▶ _What you are asked to do_
Every line below that holds the string "trivial" should be copied out.

Saved entries
import Mathlib
import HarnessLib
import Summits.HubbardSuperconductivity.HubbardSuperconductivity.Theorems.KLProgrammePerturbedFermiCurveCooperVolume
import Summits.HubbardSuperconductivity.HubbardSuperconductivity.Theorems.KLProgrammePerturbedFermiCurveCooperRegime

/-!
# Route `KLProgramme` — ENGINE child (stmt-HubbardSuperconductivity-20437 `KLRegimeEngineV17F2`): Lemma E.1 at the Cooper point for the FRAME curve, PACKAGED
# (step (T3a); design note HOME/hubbard-kl-k3c2-p2/TWO-SHELL-FRAME-PORT.md §9)

Cell `gate-hubbard-kl`, seat hubbard-kl-k3c2-p2 g15.  Frame twin of p1b's `klan_exists_cooper_bound`: for a margin `η⋆ > 0` there are `v_C, δ₁, C > 0` depending only on
the `BandBounds` bundle, the `C⁰/C¹` sizes `κ₀, κ₁ < Dt_min` of the frame shift and the `GeomConstants (frameLevel μ K) Kc r₀ g₀ w` of the frame band — NOT on the
degree of `K` — such that for every admissible level `ν` (margin `η⋆`, `|ν − μ| < r₀`), every `0 < δ ≤ δ₁`, every transfer `0 < |w⃗|_∞ ≤ v_C` and every period
`|{θ ∈ [θ₀, θ₀ + 2π] : |E(p_ν(θ) − w⃗) − ν| ≤ δ}| ≤ C·δ/|w⃗|_∞` (**`exists_cooper_bound_frame`**): the LINEAR law.  Proof: polar form `w⃗ = r·dir ψ`
(`exists_eq_smul_dir`), separation hypotheses from `lattice_far_of_transfer` / `caustic_far_of_small_transfer`, slope threshold `Λ ∝ |w⃗|_∞`, arc fraction `s`
fixed, and `volume_sublevel_le_cooper_of_geomConstants` when `δ ≤ c₀|w⃗|_∞`; the trivial bound `2π` otherwise.
Everything is PROVED; no definitions, no named facts; nothing asserts any stub or superconductivity.
References: DECOMP App. E Lemma E.1; FST II App. B [cite: FeldmanSalmhoferTrubowitz1998]; BGM 2006 §2.7 [cite: BenfattoGiulianiMastropietro2006].
-/

noncomputable section

namespace Summit.HubbardSuperconductivity.HubbardSuperconductivity.Theorems.PerturbedFermiCurve

set_option linter.dupNamespace false -- summit = problem name (single-conjunct summit), D-0017

open Real Set MeasureTheory
open scoped ENNReal
open Literature.MathematicalPhysics.QuantumLattice Literature.MathematicalPhysics.QuantumLattice.BandSectorCounting
open Literature.MathematicalPhysics.QuantumLattice.FermiRG
open Summit.HubbardSuperconductivity.HubbardSuperconductivity.Theorems.DispersionFlow
open Summit.HubbardSuperconductivity.HubbardSuperconductivity.Theorems.KLRegimeSplit

/-- The trivial bound: a sublevel set of a period has measure `≤ 2π`. [folklore] -/
theorem volume_sublevel_le_two_pi (S : ℝ → Prop) (θ₀ : ℝ) :
    volume {θ ∈ Icc θ₀ (θ₀ + 2 * π) | S θ} ≤ ENNReal.ofReal (2 * π) := by
  calc volume {θ ∈ Icc θ₀ (θ₀ + 2 * π) | S θ} ≤ volume (Icc θ₀ (θ₀ + 2 * π)) := measure_mono (fun θ hθ => hθ.1)
    _ = ENNReal.ofReal (2 * π) := by rw [Real.volume_Icc, show θ₀ + 2 * π - θ₀ = 2 * π by ring]

section Frame

variable {a b : ℝ} (B : BandBounds a b) {K : TrigPolyC4v} {κ₀ κ₁ : ℝ}
  (hδ : ∀ k : Fin 2 → ℝ, (∀ i, |k i| ≤ π) → |(fun k : Fin 2 → ℝ => -K.eval k) k| ≤ κ₀)
  (hκ : ∀ k : Fin 2 → ℝ, (∀ i, |k i| ≤ π) → ‖fderiv ℝ (fun k : Fin 2 → ℝ => -K.eval k) k‖ ≤ κ₁) (hκ₁ : κ₁ < B.Dtmin)
  {μ Kc r₀ g₀ w : ℝ} (hG : GeomConstants (frameLevel μ K) Kc r₀ g₀ w)
include B hδ hκ hκ₁ hG

/-- **Lemma E.1 at the Cooper point for the frame curve, packaged** (see the module docstring). [cite: FeldmanSalmhoferTrubowitz1998, App. B] -/
theorem exists_cooper_bound_frame {ηs : ℝ} (hηs : 0 < ηs) :
    ∃ vC δ₁ C : ℝ, 0 < vC ∧ 0 < δ₁ ∧ 0 < C ∧
      ∀ ν : ℝ, a + ηs ≤ ν - κ₀ → ν + κ₀ ≤ b - ηs → |ν - μ| < r₀ →
        ∀ (δ : ℝ) (wv : Fin 2 → ℝ) (θ₀ : ℝ), 0 < δ → δ ≤ δ₁ → 0 < max |wv 0| |wv 1| → max |wv 0| |wv 1| ≤ vC →
          volume {θ ∈ Icc θ₀ (θ₀ + 2 * π) |
              |sqDispersion (perturbedFermiRadius (fun k : Fin 2 → ℝ => -K.eval k) ν θ • dir θ - wv) +
                  -K.eval (perturbedFermiRadius (fun k : Fin 2 → ℝ => -K.eval k) ν θ • dir θ - wv) - ν| ≤ δ} ≤
            ENNReal.ofReal (C * δ / max |wv 0| |wv 1|) := by
  have hπ := Real.pi_pos
  have hsm := B.smax_pos
  have hDt := B.Dtmin_pos
  have hum := B.umin_pos
  have hw := hG.wmin_pos
  have hKc : 0 ≤ Kc := le_trans (norm_nonneg _) (hG.norm_iteratedFDeriv_le (0 : Momentum) 0 (by norm_num))
  have hκ₁0 : 0 ≤ κ₁ := le_trans (norm_nonneg _) (hκ (fun _ => 0) (fun i => by simp [Real.pi_pos.le]))
  have hKb : umklappRadius b < π := umklappRadius_lt_pi B.hb
  -- constants (opaque names with defining equations)
  obtain ⟨D, hD⟩ : ∃ x : ℝ, x = B.Dtmin - κ₁ := ⟨_, rfl⟩
  have hD0 : 0 < D := by rw [hD]; exact sub_pos.2 hκ₁
  obtain ⟨SE, hSE⟩ : ∃ x : ℝ, x = B.smax + κ₁ * (π * Real.sqrt 2 + 2 * B.smax) / (B.Dtmin - κ₁) := ⟨_, rfl⟩
  have hSE0 : 0 < SE := by rw [hSE, ← hD]; positivity
  obtain ⟨Lm, hLm⟩ : ∃ x : ℝ, x = (4 + κ₁) * (Real.sqrt 2 * SE) / B.umin := ⟨_, rfl⟩
  have hLm0 : 0 < Lm := by rw [hLm]; positivity
  obtain ⟨A1, hA1⟩ : ∃ x : ℝ, x = B.smax * B.Dtmin * (π / 2) * (4 + κ₁) / (D ^ 2 * B.umin ^ 2 * w) := ⟨_, rfl⟩
  have hA10 : 0 < A1 := by rw [hA1]; positivity
  obtain ⟨Bη, hBη⟩ : ∃ x : ℝ, x = 1 / D + B.smax * B.Dtmin * π * Kc * (4 + κ₁) / (D ^ 3 * B.umin * w) := ⟨_, rfl⟩
  have hBη0 : 0 < Bη := by rw [hBη]; positivity
  -- the radius of the transversality alternative is affine in `(Λ, η)`
  have hRform : ∀ Λ η : ℝ, (η + B.smax * B.Dtmin *
      ((π / 2 * Λ / ((B.Dtmin - κ₁) * B.umin) + π * Kc * η / (B.Dtmin - κ₁) ^ 2) * (4 + κ₁) / (B.umin * w))) / (B.Dtmin - κ₁) =
      A1 * Λ + Bη * η := by
    intro Λ η
    rw [hA1, hBη, ← hD]
    field_simp
    ring
  -- the arc fraction `s` and the smallness thresholds
  obtain ⟨s, hs⟩ : ∃ x : ℝ, x = min (1 / 2) (1 / (8 * Bη * Lm * Real.sqrt 2 * (π / 2) + 1)) := ⟨_, rfl⟩
  have hs0 : 0 < s := by rw [hs]; exact lt_min (by norm_num) (by positivity)
  have hs1 : s < 1 := by rw [hs]; exact (min_le_left _ _).trans_lt (by norm_num)
  have hsle : s ≤ 1 / (8 * Bη * Lm * Real.sqrt 2 * (π / 2) + 1) := by rw [hs]; exact min_le_right _ _
  obtain ⟨vC, hvC⟩ : ∃ x : ℝ, x = min (min (min (min (min (s * D / (Real.sqrt 2 * Kc + 1)) (1 / (16 * Bη * Kc + 1)))
      (Real.sqrt 2 * B.umin / 3)) ((2 * π - 2 * umklappRadius b) / 3)) (ηs / (Lm * Real.sqrt 2 * (π / 2) + 2 * Kc + 1))) 1 := ⟨_, rfl⟩
  have hvC0 : 0 < vC := by
    rw [hvC]
    refine lt_min (lt_min (lt_min (lt_min (lt_min (by positivity) (by positivity)) (by positivity)) ?_) (by positivity)) one_pos
    have : 0 < 2 * π - 2 * umklappRadius b := by linarith
    positivity
  have hv1 : vC ≤ s * D / (Real.sqrt 2 * Kc + 1) := by rw [hvC]; exact le_trans (min_le_left _ _) (le_trans (min_le_left _ _) (le_trans (min_le_left _ _) (le_trans (min_le_left _ _) (min_le_left _ _))))
  have hv2 : vC ≤ 1 / (16 * Bη * Kc + 1) := by rw [hvC]; exact le_trans (min_le_left _ _) (le_trans (min_le_left _ _) (le_trans (min_le_left _ _) (le_trans (min_le_left _ _) (min_le_right _ _))))
  have hv3 : vC ≤ Real.sqrt 2 * B.umin / 3 := by rw [hvC]; exact le_trans (min_le_left _ _) (le_trans (min_le_left _ _) (le_trans (min_le_left _ _) (min_le_right _ _)))
  have hv4 : vC ≤ (2 * π - 2 * umklappRadius b) / 3 := by rw [hvC]; exact le_trans (min_le_left _ _) (le_trans (min_le_left _ _) (min_le_right _ _))
  have hv5 : vC ≤ ηs / (Lm * Real.sqrt 2 * (π / 2) + 2 * Kc + 1) := by rw [hvC]; exact le_trans (min_le_left _ _) (min_le_right _ _)
  have hv6 : vC ≤ 1 := by rw [hvC]; exact min_le_right _ _
  obtain ⟨c₀, hc₀⟩ : ∃ x : ℝ, x = 1 / (8 * Bη) := ⟨_, rfl⟩
  have hc₀0 : 0 < c₀ := by rw [hc₀]; positivity
  obtain ⟨C, hC⟩ : ∃ x : ℝ, x = 80 * A1 + 2 * π / c₀ := ⟨_, rfl⟩
  have hC0 : 0 < C := by rw [hC]; positivity
  refine ⟨vC, min ηs 1, C, hvC0, lt_min hηs one_pos, hC0, ?_⟩
  intro ν hνlo hνhi hν δ wv θ₀ hδ0 hδ1 hM0 hMv
  set M := max |wv 0| |wv 1| with hM
  have hδηs : δ ≤ ηs := hδ1.trans (min_le_left _ _)
  -- polar form of the transfer
  obtain ⟨r, ψ, hr0, hwv, hvi, hrle⟩ := exists_eq_smul_dir wv
  have hMr : M ≤ r := max_le (hvi 0) (hvi 1)
  have hrpos : 0 < r := hM0.trans_le hMr
  have hrM : r ≤ Real.sqrt 2 * M := hrle
  have hrv : r ≤ Real.sqrt 2 * vC := hrM.trans (mul_le_mul_of_nonneg_left hMv (by positivity))
  have h2 : Real.sqrt 2 ≤ 2 := by
    rw [show (2 : ℝ) = Real.sqrt (2 ^ 2) by rw [Real.sqrt_sq (by norm_num : (0:ℝ) ≤ 2)]]
    exact Real.sqrt_le_sqrt (by norm_num)
  have hs2 : 1 < Real.sqrt 2 := by
    rw [show (1 : ℝ) = Real.sqrt 1 by rw [Real.sqrt_one]]
    exact Real.sqrt_lt_sqrt (by norm_num) (by norm_num)
  by_cases hsmall : δ ≤ c₀ * M
  · -- the Cooper lemma with `Λ = M/(8A₁)`, `R₀ = M/2`
    set Λ := M / (8 * A1) with hΛ
    have hΛ0 : 0 < Λ := by positivity
    set ηA := (4 + κ₁) * (Real.sqrt 2 * (B.smax + κ₁ * (π * Real.sqrt 2 + 2 * B.smax) / (B.Dtmin - κ₁))) / B.umin * (r * (π / 2 * s)) +
      Kc * r ^ 2 with hηA
    have hηA' : ηA = Lm * (r * (π / 2 * s)) + Kc * r ^ 2 := by rw [hηA, hLm, hSE]
    -- `η_A ≤ η⋆` and `B_η η_A ≤ M/4`
    have hηA0 : 0 ≤ ηA := by rw [hηA']; positivity
    have hηAle : ηA ≤ ηs := by
      rw [hηA']
      have h1 : Lm * (r * (π / 2 * s)) ≤ Lm * Real.sqrt 2 * (π / 2) * vC := by
        have h0 : r * (π / 2 * s) ≤ Real.sqrt 2 * vC * (π / 2 * 1) :=
          mul_le_mul hrv (mul_le_mul_of_nonneg_left hs1.le (by positivity)) (by positivity) (by positivity)
        have := mul_le_mul_of_nonneg_left h0 hLm0.le
        linarith only [this]
      have h2' : Kc * r ^ 2 ≤ 2 * Kc * vC := by
        have hr2 : r ^ 2 ≤ 2 * vC ^ 2 := by
          have := pow_le_pow_left₀ hr0 hrv 2
          rw [mul_pow, Real.sq_sqrt (by norm_num : (0:ℝ) ≤ 2)] at this; exact this
        have hvv : vC ^ 2 ≤ vC := by
          calc vC ^ 2 = vC * vC := sq vC
            _ ≤ vC * 1 := mul_le_mul_of_nonneg_left hv6 hvC0.le
            _ = vC := mul_one _
        calc Kc * r ^ 2 ≤ Kc * (2 * vC ^ 2) := mul_le_mul_of_nonneg_left hr2 hKc
          _ ≤ Kc * (2 * vC) := mul_le_mul_of_nonneg_left (by linarith only [hvv]) hKc
          _ = 2 * Kc * vC := by ring
      have h3 : vC * (Lm * Real.sqrt 2 * (π / 2) + 2 * Kc + 1) ≤ ηs := by
        rw [le_div_iff₀ (by positivity)] at hv5; exact hv5
      linarith only [h1, h2', h3, hvC0]
    have hBηA : Bη * ηA ≤ M / 4 := by
      rw [hηA']
      -- `B_η L_m r (π/2) s ≤ M/8` and `B_η Kc r² ≤ M/8`
      have h1 : Bη * (Lm * (r * (π / 2 * s))) ≤ M / 8 := by
        have hs' : s * (8 * Bη * Lm * Real.sqrt 2 * (π / 2) + 1) ≤ 1 := by
          rw [le_div_iff₀ (by positivity)] at hsle; exact hsle
        have e : Bη * (Lm * (r * (π / 2 * s))) = (Bη * Lm * (π / 2)) * s * r := by ring
        rw [e]
        have h4 : (Bη * Lm * (π / 2)) * s * r ≤ (Bη * Lm * (π / 2)) * s * (Real.sqrt 2 * M) :=
          mul_le_mul_of_nonneg_left hrM (by positivity)
        have h8 : 8 * Bη * Lm * Real.sqrt 2 * (π / 2) * s ≤ 1 := by linarith only [hs', hs0]
        have h9 := mul_le_mul_of_nonneg_left h8 (by positivity : (0:ℝ) ≤ M / 8)
        linarith only [h4, h9]
      have h2' : Bη * (Kc * r ^ 2) ≤ M / 8 := by
        have hr2 : r ^ 2 ≤ 2 * M ^ 2 := by
          have := pow_le_pow_left₀ hr0 hrM 2
          rw [mul_pow, Real.sq_sqrt (by norm_num : (0:ℝ) ≤ 2)] at this; exact this
        have hMv' : M * (16 * Bη * Kc + 1) ≤ 1 := by
          have := hMv.trans hv2
          rw [le_div_iff₀ (by positivity)] at this; exact this
        have h4 : Bη * (Kc * r ^ 2) ≤ Bη * Kc * (2 * M ^ 2) := by
          rw [← mul_assoc]; exact mul_le_mul_of_nonneg_left hr2 (by positivity)
        have h6 : 16 * Bη * Kc * M ≤ 1 := by linarith only [hMv', hM0]
        have h7 := mul_le_mul_of_nonneg_left h6 (by positivity : (0:ℝ) ≤ M / 8)
        linarith only [h4, h7]
      linarith only [h1, h2']
    -- admissibility of the levels
    have hκ₀η : a ≤ ν - κ₀ - δ ∧ ν + κ₀ + δ ≤ b := ⟨by linarith only [hνlo, hδηs], by linarith only [hνhi, hδηs]⟩
    have hκ₀A : a ≤ ν - κ₀ - ηA ∧ ν + κ₀ + ηA ≤ b := ⟨by linarith only [hνlo, hηAle], by linarith only [hνhi, hηAle]⟩
    -- `Kc r/D ≤ s`
    have hrs : Kc * r / (B.Dtmin - κ₁) ≤ s := by
      rw [← hD, div_le_iff₀ hD0]
      have h1 : Kc * r ≤ Kc * (Real.sqrt 2 * vC) := mul_le_mul_of_nonneg_left hrv hKc
      have h3 : vC * (Real.sqrt 2 * Kc + 1) ≤ s * D := by
        rw [le_div_iff₀ (by positivity)] at hv1; exact hv1
      linarith only [h1, h3, hvC0]
    -- separation hypotheses
    have hfar : ∀ m : Fin 2 → ℤ, ∃ i, M / 2 < |(r • dir ψ) i + m i * (2 * π)| := by
      rw [← hwv]
      refine lattice_far_of_transfer (by rw [← hM]; linarith only [hM0]) (fun i => ?_)
      have : |wv i| ≤ M := by fin_cases i <;> simp [hM]
      have hKb0 := umklappRadius_nonneg b
      linarith only [this, hKb0, hMv.trans hv4, hKb, hM0]
    have hδc : Continuous (fun k : Fin 2 → ℝ => -K.eval k) := (contDiff_frameShift_toLp K (m := 0)).continuous
    have hlo' : a ≤ ν - κ₀ := by linarith only [hνlo, hηs]
    have hhi' : ν + κ₀ ≤ b := by linarith only [hνhi, hηs]
    have hu : ∀ θ, IsBandFermiRadius (ν - (fun k : Fin 2 → ℝ => -K.eval k) (perturbedFermiRadius (fun k : Fin 2 → ℝ => -K.eval k) ν θ • dir θ)) θ
        (perturbedFermiRadius (fun k : Fin 2 → ℝ => -K.eval k) ν θ) := isBandFermiRadius_perturbedFermiRadius B hδc hδ hlo' hhi'
    have hnc : ∀ (θ : ℝ) (m : Fin 2 → ℤ), ∃ i,
        M / 2 < |2 * (perturbedFermiRadius (fun k : Fin 2 → ℝ => -K.eval k) ν θ • dir θ) i - (r • dir ψ) i - m i * (2 * π)| := by
      intro θ
      rw [← hwv]
      refine caustic_far_of_small_transfer B hδ hlo' hhi' hu (V := M) (fun i => by fin_cases i <;> simp [hM]) ?_ ?_ θ
      · linarith only [hMv.trans hv3, hM0]
      · linarith only [hMv.trans hv4, hM0]
    -- the two radii are `≤ M/2`
    have hRδ : (δ + B.smax * B.Dtmin *
        ((π / 2 * Λ / ((B.Dtmin - κ₁) * B.umin) + π * Kc * δ / (B.Dtmin - κ₁) ^ 2) * (4 + κ₁) / (B.umin * w))) / (B.Dtmin - κ₁) ≤ M / 2 := by
      rw [hRform]
      have h1 : A1 * Λ = M / 8 := by rw [hΛ]; field_simp
      have h2' : Bη * δ ≤ M / 8 := by
        have := mul_le_mul_of_nonneg_left hsmall hBη0.le
        rw [hc₀] at this
        have e : Bη * (1 / (8 * Bη) * M) = M / 8 := by field_simp
        linarith only [e, this]
      linarith only [h1, h2', hM0]
    have hRA : (ηA + B.smax * B.Dtmin *
        ((π / 2 * Λ / ((B.Dtmin - κ₁) * B.umin) + π * Kc * ηA / (B.Dtmin - κ₁) ^ 2) * (4 + κ₁) / (B.umin * w))) / (B.Dtmin - κ₁) ≤ M / 2 := by
      rw [hRform]
      have h1 : A1 * Λ = M / 8 := by rw [hΛ]; field_simp
      linarith only [h1, hBηA, hM0]
    have hmain := volume_sublevel_le_cooper_of_geomConstants B hδ hκ hκ₁ hG hν (ψ := ψ) θ₀ hrpos hs0.le hs1 hrs hΛ0
      hκ₀η.1 hκ₀η.2 hκ₀A.1 hκ₀A.2 hfar hnc hRδ hRA
    rw [← hwv] at hmain
    refine hmain.trans ?_
    -- `5·(2δ/Λ) = 80 A₁ δ/M ≤ C δ/M`
    have e : (5 : ℝ≥0∞) * ENNReal.ofReal (2 * δ / Λ) = ENNReal.ofReal (80 * A1 * δ / M) := by
      rw [show (5 : ℝ≥0∞) = ENNReal.ofReal 5 by simp, ← ENNReal.ofReal_mul (by norm_num)]
      congr 1
      rw [hΛ]; field_simp; ring
    rw [e]
    refine ENNReal.ofReal_le_ofReal ?_
    rw [hC, div_le_div_iff_of_pos_right hM0]
    have : 0 ≤ 2 * π / c₀ * δ := by positivity
    linarith only [this]
  · -- large `δ`: the trivial bound
    push Not at hsmall
    refine (volume_sublevel_le_two_pi _ θ₀).trans (ENNReal.ofReal_le_ofReal ?_)
    rw [le_div_iff₀ hM0, hC]
    have h1 : M < δ / c₀ := by rw [lt_div_iff₀ hc₀0]; linarith
    have h2' : 2 * π * M ≤ 2 * π / c₀ * δ := by
      have := mul_le_mul_of_nonneg_left h1.le (by positivity : (0:ℝ) ≤ 2 * π)
      calc 2 * π * M ≤ 2 * π * (δ / c₀) := this
        _ = 2 * π / c₀ * δ := by ring
    have h3 : 0 ≤ 80 * A1 * δ := by positivity
    linarith only [h2', h3]

end Frame

end Summit.HubbardSuperconductivity.HubbardSuperconductivity.Theorems.PerturbedFermiCurve

end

▶ _Response box_
fixed, and `volume_sublevel_le_cooper_of_geomConstants` when `δ ≤ c₀|w⃗|_∞`; the trivial bound `2π` otherwise.
/-- The trivial bound: a sublevel set of a period has measure `≤ 2π`. [folklore] -/
  · -- large `δ`: the trivial bound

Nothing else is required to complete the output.